(Stored dataset items)

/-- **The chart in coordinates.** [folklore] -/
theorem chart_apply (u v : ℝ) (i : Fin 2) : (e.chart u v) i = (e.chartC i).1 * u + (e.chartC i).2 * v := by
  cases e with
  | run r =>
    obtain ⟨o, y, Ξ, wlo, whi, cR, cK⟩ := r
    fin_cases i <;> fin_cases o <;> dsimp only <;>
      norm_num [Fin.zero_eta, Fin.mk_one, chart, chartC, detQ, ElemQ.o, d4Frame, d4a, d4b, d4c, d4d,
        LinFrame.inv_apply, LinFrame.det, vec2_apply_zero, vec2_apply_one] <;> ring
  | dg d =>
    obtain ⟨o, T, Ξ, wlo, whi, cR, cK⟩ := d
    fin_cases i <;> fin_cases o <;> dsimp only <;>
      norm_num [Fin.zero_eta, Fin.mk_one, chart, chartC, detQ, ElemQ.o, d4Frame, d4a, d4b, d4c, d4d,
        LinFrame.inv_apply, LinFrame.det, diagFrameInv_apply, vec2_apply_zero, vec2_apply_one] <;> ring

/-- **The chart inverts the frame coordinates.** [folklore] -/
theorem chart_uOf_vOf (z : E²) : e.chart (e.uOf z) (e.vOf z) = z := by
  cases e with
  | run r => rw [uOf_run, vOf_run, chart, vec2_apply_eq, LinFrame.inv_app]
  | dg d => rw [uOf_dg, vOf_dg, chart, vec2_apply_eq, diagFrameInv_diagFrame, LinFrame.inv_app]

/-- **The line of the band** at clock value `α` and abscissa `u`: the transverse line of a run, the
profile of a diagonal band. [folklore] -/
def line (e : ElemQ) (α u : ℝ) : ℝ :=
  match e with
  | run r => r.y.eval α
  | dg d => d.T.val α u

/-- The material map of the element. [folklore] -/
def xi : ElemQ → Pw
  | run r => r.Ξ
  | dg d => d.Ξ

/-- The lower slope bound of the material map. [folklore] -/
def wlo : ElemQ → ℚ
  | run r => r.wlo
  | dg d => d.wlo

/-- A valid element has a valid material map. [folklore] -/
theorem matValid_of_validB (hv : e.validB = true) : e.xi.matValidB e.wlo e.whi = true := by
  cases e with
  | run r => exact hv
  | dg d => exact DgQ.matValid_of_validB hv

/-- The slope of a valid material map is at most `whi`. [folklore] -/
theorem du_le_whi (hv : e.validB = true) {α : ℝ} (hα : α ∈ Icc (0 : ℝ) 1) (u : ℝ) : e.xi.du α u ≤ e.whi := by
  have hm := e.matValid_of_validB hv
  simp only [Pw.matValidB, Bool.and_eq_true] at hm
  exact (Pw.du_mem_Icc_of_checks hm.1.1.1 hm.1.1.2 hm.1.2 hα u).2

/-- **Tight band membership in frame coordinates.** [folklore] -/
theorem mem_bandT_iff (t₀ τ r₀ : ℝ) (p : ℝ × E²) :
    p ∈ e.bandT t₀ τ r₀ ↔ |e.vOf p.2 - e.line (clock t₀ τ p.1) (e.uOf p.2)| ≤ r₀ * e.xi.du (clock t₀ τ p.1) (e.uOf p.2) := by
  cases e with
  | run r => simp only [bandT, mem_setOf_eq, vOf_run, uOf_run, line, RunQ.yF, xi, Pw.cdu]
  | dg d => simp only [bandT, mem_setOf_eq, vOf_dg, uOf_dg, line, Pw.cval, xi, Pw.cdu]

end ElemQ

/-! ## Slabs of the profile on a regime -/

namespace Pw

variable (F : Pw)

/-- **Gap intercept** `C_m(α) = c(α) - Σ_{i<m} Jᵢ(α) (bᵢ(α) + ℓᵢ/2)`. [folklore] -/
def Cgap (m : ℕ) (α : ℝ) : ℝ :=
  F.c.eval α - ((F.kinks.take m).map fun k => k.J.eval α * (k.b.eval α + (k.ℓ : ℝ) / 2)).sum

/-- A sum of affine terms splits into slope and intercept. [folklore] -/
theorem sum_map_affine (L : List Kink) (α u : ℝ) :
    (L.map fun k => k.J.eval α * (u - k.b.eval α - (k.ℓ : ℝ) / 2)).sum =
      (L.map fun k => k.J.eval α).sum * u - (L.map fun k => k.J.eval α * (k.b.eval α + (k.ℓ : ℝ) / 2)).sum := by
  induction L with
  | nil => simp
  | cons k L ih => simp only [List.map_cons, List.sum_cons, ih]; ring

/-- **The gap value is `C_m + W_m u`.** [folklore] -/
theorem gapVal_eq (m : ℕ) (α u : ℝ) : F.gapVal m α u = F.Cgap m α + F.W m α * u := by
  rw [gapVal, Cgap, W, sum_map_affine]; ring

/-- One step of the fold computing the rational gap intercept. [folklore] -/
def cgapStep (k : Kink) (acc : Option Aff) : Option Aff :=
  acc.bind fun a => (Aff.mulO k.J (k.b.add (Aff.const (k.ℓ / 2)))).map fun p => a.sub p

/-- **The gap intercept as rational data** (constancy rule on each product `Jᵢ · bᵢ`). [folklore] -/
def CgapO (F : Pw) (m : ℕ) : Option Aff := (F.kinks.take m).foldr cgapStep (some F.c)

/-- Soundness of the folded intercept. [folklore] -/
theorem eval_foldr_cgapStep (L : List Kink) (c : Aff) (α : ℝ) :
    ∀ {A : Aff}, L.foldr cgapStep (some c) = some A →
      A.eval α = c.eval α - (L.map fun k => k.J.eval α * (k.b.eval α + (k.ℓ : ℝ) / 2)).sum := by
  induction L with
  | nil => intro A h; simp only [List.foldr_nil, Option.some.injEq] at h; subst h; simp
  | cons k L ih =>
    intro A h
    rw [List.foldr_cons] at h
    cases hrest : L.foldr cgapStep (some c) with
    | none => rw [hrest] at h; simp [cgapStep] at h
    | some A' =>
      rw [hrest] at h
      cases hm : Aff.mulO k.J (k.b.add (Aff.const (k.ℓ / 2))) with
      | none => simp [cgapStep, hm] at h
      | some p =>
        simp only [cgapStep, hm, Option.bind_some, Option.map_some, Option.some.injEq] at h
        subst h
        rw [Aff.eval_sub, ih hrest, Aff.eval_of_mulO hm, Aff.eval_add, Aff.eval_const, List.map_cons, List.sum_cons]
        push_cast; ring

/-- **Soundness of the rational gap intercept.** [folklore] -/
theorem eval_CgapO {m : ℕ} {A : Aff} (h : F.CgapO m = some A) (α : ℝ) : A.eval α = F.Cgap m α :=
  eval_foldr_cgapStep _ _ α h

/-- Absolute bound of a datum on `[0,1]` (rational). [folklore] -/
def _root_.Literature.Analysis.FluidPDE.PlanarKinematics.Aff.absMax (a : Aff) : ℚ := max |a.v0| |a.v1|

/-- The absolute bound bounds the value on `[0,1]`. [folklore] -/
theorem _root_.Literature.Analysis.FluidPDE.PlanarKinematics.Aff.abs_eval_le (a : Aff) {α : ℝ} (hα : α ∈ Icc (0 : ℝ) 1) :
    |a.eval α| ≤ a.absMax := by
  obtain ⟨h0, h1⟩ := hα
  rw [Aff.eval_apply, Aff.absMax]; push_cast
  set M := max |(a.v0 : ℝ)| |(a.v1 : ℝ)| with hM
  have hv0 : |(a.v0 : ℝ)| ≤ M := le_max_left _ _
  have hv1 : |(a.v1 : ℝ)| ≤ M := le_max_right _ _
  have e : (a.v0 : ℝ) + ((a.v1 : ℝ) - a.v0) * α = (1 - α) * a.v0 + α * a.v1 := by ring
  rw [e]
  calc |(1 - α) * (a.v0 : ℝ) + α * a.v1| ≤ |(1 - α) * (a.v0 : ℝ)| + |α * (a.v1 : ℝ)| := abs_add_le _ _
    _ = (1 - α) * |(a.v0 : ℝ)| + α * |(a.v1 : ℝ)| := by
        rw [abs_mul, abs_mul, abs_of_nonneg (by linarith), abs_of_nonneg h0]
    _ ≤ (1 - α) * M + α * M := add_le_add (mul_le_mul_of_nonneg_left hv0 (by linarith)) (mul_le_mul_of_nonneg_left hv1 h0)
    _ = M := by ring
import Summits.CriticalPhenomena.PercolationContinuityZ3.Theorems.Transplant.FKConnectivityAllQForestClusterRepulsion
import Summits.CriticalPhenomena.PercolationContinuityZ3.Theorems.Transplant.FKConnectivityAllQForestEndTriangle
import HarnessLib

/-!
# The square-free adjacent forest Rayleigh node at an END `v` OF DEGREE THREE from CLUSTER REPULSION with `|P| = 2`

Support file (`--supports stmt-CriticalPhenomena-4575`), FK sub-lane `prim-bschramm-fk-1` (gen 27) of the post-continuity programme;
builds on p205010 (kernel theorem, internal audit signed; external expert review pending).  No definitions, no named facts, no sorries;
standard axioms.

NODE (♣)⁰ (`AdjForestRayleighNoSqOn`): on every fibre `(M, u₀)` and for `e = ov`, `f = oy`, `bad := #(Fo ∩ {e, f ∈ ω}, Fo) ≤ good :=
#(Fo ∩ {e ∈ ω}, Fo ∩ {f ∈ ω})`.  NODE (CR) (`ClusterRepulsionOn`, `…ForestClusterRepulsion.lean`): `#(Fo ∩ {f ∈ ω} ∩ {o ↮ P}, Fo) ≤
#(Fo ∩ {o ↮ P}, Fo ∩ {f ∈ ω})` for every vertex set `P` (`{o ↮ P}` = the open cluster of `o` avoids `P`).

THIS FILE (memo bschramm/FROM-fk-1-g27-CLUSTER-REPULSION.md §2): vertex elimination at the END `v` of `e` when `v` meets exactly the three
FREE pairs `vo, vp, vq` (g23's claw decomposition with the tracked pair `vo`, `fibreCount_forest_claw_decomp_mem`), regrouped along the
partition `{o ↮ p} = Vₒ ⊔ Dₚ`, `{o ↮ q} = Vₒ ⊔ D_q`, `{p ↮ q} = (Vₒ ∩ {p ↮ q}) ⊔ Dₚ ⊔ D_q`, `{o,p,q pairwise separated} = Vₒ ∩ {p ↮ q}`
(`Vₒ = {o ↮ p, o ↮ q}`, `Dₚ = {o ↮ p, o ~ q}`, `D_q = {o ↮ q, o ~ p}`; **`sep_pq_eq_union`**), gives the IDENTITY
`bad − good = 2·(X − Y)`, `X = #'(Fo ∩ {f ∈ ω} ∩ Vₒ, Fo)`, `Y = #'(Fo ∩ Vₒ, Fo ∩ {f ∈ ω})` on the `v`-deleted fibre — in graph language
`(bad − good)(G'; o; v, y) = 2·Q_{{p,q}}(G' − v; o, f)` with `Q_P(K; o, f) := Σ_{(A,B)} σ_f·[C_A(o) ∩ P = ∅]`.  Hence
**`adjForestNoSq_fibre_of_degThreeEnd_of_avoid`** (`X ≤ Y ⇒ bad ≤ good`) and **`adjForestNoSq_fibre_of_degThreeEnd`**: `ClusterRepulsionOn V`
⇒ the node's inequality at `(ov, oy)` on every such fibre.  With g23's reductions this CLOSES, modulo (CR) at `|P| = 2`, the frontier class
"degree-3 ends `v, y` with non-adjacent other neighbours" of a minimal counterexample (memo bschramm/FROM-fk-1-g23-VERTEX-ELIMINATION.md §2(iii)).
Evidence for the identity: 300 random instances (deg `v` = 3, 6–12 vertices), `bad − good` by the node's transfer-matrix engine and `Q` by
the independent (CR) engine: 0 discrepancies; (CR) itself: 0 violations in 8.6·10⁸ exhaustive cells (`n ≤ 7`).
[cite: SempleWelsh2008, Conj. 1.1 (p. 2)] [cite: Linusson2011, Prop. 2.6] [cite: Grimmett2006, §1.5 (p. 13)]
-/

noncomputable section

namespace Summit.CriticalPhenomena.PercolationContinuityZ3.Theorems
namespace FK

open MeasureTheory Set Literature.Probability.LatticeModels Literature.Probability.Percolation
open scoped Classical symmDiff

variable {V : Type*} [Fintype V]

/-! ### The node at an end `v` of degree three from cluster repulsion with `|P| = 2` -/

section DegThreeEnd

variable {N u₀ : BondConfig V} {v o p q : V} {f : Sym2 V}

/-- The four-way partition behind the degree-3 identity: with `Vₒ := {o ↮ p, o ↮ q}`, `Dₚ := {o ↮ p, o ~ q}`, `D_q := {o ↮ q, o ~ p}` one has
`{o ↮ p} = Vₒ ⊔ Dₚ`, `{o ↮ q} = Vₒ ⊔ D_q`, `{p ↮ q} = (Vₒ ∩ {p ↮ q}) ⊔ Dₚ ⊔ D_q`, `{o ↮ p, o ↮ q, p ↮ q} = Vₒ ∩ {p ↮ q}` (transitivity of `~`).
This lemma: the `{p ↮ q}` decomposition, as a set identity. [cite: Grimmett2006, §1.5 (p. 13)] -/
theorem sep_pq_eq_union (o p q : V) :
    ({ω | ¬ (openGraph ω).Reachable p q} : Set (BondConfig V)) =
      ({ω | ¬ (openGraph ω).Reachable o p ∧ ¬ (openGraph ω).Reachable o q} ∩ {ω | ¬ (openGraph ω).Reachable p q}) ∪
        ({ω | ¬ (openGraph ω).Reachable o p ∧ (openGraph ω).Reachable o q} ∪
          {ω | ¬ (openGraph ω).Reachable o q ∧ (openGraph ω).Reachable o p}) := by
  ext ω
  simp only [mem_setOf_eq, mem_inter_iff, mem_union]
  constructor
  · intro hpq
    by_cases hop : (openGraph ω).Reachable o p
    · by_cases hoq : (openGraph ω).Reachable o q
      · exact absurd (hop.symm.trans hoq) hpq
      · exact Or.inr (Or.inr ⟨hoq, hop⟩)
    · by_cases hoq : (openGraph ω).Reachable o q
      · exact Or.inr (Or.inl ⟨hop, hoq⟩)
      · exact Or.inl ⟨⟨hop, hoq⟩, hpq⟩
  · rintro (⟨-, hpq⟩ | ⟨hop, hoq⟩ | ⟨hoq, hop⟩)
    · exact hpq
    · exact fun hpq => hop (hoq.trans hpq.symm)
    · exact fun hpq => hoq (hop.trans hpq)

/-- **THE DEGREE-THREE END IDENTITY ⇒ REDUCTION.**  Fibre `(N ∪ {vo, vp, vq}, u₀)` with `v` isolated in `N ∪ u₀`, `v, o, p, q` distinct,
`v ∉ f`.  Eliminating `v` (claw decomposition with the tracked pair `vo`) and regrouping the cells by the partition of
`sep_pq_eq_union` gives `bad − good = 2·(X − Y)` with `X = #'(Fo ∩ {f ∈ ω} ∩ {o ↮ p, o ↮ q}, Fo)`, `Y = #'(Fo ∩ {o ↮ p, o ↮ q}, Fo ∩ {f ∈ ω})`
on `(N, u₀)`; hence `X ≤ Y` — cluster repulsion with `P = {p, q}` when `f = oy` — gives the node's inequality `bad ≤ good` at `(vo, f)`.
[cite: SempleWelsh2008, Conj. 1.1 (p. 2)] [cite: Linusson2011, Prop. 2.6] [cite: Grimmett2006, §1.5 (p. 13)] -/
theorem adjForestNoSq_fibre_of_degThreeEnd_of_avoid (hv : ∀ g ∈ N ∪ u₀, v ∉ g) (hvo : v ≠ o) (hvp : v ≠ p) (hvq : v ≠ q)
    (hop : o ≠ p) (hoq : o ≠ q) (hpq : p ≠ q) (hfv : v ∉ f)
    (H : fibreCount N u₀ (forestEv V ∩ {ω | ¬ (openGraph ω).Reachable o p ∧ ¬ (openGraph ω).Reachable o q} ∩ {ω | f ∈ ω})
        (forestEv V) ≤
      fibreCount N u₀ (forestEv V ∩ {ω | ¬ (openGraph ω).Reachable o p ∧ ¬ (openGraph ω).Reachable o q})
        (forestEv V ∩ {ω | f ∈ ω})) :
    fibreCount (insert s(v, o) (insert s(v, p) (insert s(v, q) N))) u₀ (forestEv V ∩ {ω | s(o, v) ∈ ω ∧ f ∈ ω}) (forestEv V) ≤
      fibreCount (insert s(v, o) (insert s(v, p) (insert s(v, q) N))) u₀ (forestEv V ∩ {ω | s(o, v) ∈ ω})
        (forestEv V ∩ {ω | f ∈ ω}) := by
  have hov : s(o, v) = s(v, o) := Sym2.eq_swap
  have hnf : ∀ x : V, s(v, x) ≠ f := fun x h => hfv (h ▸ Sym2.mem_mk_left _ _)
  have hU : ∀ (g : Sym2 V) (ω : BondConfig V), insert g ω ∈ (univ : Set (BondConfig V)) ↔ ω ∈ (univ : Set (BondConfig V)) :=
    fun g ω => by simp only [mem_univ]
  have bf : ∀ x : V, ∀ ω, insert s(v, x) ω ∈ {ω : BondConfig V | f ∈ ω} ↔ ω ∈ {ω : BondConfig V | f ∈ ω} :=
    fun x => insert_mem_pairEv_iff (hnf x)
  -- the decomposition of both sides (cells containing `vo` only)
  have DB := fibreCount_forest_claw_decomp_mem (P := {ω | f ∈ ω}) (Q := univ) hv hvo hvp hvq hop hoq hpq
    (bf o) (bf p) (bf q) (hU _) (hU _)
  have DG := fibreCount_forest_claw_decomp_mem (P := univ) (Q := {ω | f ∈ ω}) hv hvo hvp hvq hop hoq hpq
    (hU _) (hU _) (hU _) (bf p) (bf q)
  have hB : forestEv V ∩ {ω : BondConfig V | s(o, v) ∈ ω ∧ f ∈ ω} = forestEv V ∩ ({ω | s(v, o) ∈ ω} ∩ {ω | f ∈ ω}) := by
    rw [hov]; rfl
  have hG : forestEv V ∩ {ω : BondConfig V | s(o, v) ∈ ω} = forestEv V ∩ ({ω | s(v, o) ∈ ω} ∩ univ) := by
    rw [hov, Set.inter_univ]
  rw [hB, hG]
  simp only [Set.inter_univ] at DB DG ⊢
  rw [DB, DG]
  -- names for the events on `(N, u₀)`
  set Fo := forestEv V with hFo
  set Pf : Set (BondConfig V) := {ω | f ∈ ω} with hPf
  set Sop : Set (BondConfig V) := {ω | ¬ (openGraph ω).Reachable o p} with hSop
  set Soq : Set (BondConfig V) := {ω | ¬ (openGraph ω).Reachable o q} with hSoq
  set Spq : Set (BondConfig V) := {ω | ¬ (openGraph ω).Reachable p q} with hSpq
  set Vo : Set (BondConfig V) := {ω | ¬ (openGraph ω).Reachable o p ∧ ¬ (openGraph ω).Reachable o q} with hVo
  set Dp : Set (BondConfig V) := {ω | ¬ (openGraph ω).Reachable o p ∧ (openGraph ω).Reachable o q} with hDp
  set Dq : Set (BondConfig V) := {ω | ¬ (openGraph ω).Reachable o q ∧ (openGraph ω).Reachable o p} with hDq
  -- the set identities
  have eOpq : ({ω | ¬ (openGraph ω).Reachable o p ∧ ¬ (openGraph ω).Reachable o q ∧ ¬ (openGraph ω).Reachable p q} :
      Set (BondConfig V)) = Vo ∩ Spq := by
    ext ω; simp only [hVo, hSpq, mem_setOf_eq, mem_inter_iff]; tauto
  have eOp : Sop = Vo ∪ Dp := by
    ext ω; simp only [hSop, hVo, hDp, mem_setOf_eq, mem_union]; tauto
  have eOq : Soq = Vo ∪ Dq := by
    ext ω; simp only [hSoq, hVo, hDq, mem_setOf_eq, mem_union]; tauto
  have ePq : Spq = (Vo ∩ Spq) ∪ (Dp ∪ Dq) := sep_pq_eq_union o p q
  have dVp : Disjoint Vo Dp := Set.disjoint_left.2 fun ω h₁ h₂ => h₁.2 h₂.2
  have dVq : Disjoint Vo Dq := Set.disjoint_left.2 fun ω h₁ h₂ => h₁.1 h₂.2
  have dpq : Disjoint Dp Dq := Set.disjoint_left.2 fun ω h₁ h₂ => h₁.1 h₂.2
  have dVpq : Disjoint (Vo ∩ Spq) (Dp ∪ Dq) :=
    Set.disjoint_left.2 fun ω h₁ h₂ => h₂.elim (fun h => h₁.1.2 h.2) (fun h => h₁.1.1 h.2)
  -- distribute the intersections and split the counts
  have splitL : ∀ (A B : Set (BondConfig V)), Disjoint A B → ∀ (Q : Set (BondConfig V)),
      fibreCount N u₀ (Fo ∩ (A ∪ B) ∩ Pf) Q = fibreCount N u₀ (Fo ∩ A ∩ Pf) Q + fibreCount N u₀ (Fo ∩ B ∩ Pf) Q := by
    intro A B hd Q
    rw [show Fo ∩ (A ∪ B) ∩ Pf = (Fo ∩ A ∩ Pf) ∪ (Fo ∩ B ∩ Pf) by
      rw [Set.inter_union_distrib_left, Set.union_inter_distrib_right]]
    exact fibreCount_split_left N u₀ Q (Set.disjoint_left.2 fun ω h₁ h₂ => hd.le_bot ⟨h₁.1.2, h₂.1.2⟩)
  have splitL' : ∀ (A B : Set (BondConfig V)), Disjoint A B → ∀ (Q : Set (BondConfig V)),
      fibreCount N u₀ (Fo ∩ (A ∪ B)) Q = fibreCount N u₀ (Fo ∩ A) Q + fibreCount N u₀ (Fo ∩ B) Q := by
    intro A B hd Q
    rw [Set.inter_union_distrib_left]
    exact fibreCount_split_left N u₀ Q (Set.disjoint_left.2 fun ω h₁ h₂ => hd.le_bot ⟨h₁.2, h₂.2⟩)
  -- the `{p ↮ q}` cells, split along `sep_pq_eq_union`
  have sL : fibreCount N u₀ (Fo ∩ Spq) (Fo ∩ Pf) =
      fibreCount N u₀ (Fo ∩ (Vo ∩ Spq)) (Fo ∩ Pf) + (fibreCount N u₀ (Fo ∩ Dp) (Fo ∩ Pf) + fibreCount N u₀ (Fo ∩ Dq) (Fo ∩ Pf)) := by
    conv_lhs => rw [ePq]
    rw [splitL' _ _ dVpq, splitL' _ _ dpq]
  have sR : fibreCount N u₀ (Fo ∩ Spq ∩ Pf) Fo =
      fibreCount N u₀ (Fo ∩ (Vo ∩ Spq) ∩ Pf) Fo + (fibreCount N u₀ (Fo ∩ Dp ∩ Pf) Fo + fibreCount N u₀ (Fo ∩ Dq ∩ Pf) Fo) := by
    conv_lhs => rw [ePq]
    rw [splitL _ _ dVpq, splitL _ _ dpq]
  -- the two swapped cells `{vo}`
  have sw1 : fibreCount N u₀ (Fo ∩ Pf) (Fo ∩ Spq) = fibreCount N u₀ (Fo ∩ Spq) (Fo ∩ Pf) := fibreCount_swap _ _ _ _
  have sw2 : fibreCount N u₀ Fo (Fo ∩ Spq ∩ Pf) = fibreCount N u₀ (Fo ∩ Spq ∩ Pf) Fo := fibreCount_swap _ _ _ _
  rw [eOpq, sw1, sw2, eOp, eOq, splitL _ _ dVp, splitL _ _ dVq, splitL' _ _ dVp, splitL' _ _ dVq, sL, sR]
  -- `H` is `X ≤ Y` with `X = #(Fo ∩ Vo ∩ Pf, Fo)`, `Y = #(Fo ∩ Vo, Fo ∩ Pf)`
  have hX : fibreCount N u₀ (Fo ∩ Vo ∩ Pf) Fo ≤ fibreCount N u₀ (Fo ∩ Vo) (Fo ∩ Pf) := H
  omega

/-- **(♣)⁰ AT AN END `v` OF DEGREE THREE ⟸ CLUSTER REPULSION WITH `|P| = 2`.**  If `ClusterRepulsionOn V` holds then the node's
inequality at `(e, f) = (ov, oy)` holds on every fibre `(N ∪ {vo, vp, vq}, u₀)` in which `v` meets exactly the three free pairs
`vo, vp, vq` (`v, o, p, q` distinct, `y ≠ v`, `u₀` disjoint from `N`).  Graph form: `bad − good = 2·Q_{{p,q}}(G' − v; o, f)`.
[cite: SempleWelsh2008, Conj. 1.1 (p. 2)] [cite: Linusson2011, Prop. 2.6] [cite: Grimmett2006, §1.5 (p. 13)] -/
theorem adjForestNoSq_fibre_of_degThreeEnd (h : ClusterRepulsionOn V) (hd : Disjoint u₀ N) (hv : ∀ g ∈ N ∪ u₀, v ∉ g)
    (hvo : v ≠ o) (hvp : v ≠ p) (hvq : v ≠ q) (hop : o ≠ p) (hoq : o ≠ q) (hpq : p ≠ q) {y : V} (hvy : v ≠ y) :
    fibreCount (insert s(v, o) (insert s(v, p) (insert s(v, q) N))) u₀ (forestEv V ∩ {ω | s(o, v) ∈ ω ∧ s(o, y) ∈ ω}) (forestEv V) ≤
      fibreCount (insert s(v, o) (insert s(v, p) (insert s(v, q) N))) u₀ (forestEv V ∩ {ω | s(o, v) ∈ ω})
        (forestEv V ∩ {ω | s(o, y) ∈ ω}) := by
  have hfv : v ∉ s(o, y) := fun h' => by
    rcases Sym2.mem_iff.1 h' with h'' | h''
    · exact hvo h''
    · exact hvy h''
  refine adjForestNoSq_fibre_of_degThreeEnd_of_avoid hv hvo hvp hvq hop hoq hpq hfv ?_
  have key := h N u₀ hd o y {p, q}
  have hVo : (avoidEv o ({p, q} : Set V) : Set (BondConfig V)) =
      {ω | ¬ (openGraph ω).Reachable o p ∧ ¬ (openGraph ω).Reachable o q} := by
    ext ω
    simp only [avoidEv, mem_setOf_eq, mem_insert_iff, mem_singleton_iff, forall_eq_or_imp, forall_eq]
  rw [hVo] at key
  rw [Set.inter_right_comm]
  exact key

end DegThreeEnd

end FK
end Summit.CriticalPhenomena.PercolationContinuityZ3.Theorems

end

_YOUR GOAL_
Above are the entries. Output exactly the lines beginning with the line that has "gap intercept as" and ending with the line that has "(h : F.CgapO".

_SOLUTION TO THE EXERCISE_
/-- **The gap intercept as rational data** (constancy rule on each product `Jᵢ · bᵢ`). [folklore] -/
def CgapO (F : Pw) (m : ℕ) : Option Aff := (F.kinks.take m).foldr cgapStep (some F.c)

/-- Soundness of the folded intercept. [folklore] -/
theorem eval_foldr_cgapStep (L : List Kink) (c : Aff) (α : ℝ) :
    ∀ {A : Aff}, L.foldr cgapStep (some c) = some A →
      A.eval α = c.eval α - (L.map fun k => k.J.eval α * (k.b.eval α + (k.ℓ : ℝ) / 2)).sum := by
  induction L with
  | nil => intro A h; simp only [List.foldr_nil, Option.some.injEq] at h; subst h; simp
  | cons k L ih =>
    intro A h
    rw [List.foldr_cons] at h
    cases hrest : L.foldr cgapStep (some c) with
    | none => rw [hrest] at h; simp [cgapStep] at h
    | some A' =>
      rw [hrest] at h
      cases hm : Aff.mulO k.J (k.b.add (Aff.const (k.ℓ / 2))) with
      | none => simp [cgapStep, hm] at h
      | some p =>
        simp only [cgapStep, hm, Option.bind_some, Option.map_some, Option.some.injEq] at h
        subst h
        rw [Aff.eval_sub, ih hrest, Aff.eval_of_mulO hm, Aff.eval_add, Aff.eval_const, List.map_cons, List.sum_cons]
        push_cast; ring

/-- **Soundness of the rational gap intercept.** [folklore] -/
theorem eval_CgapO {m : ℕ} {A : Aff} (h : F.CgapO m = some A) (α : ℝ) : A.eval α = F.Cgap m α :=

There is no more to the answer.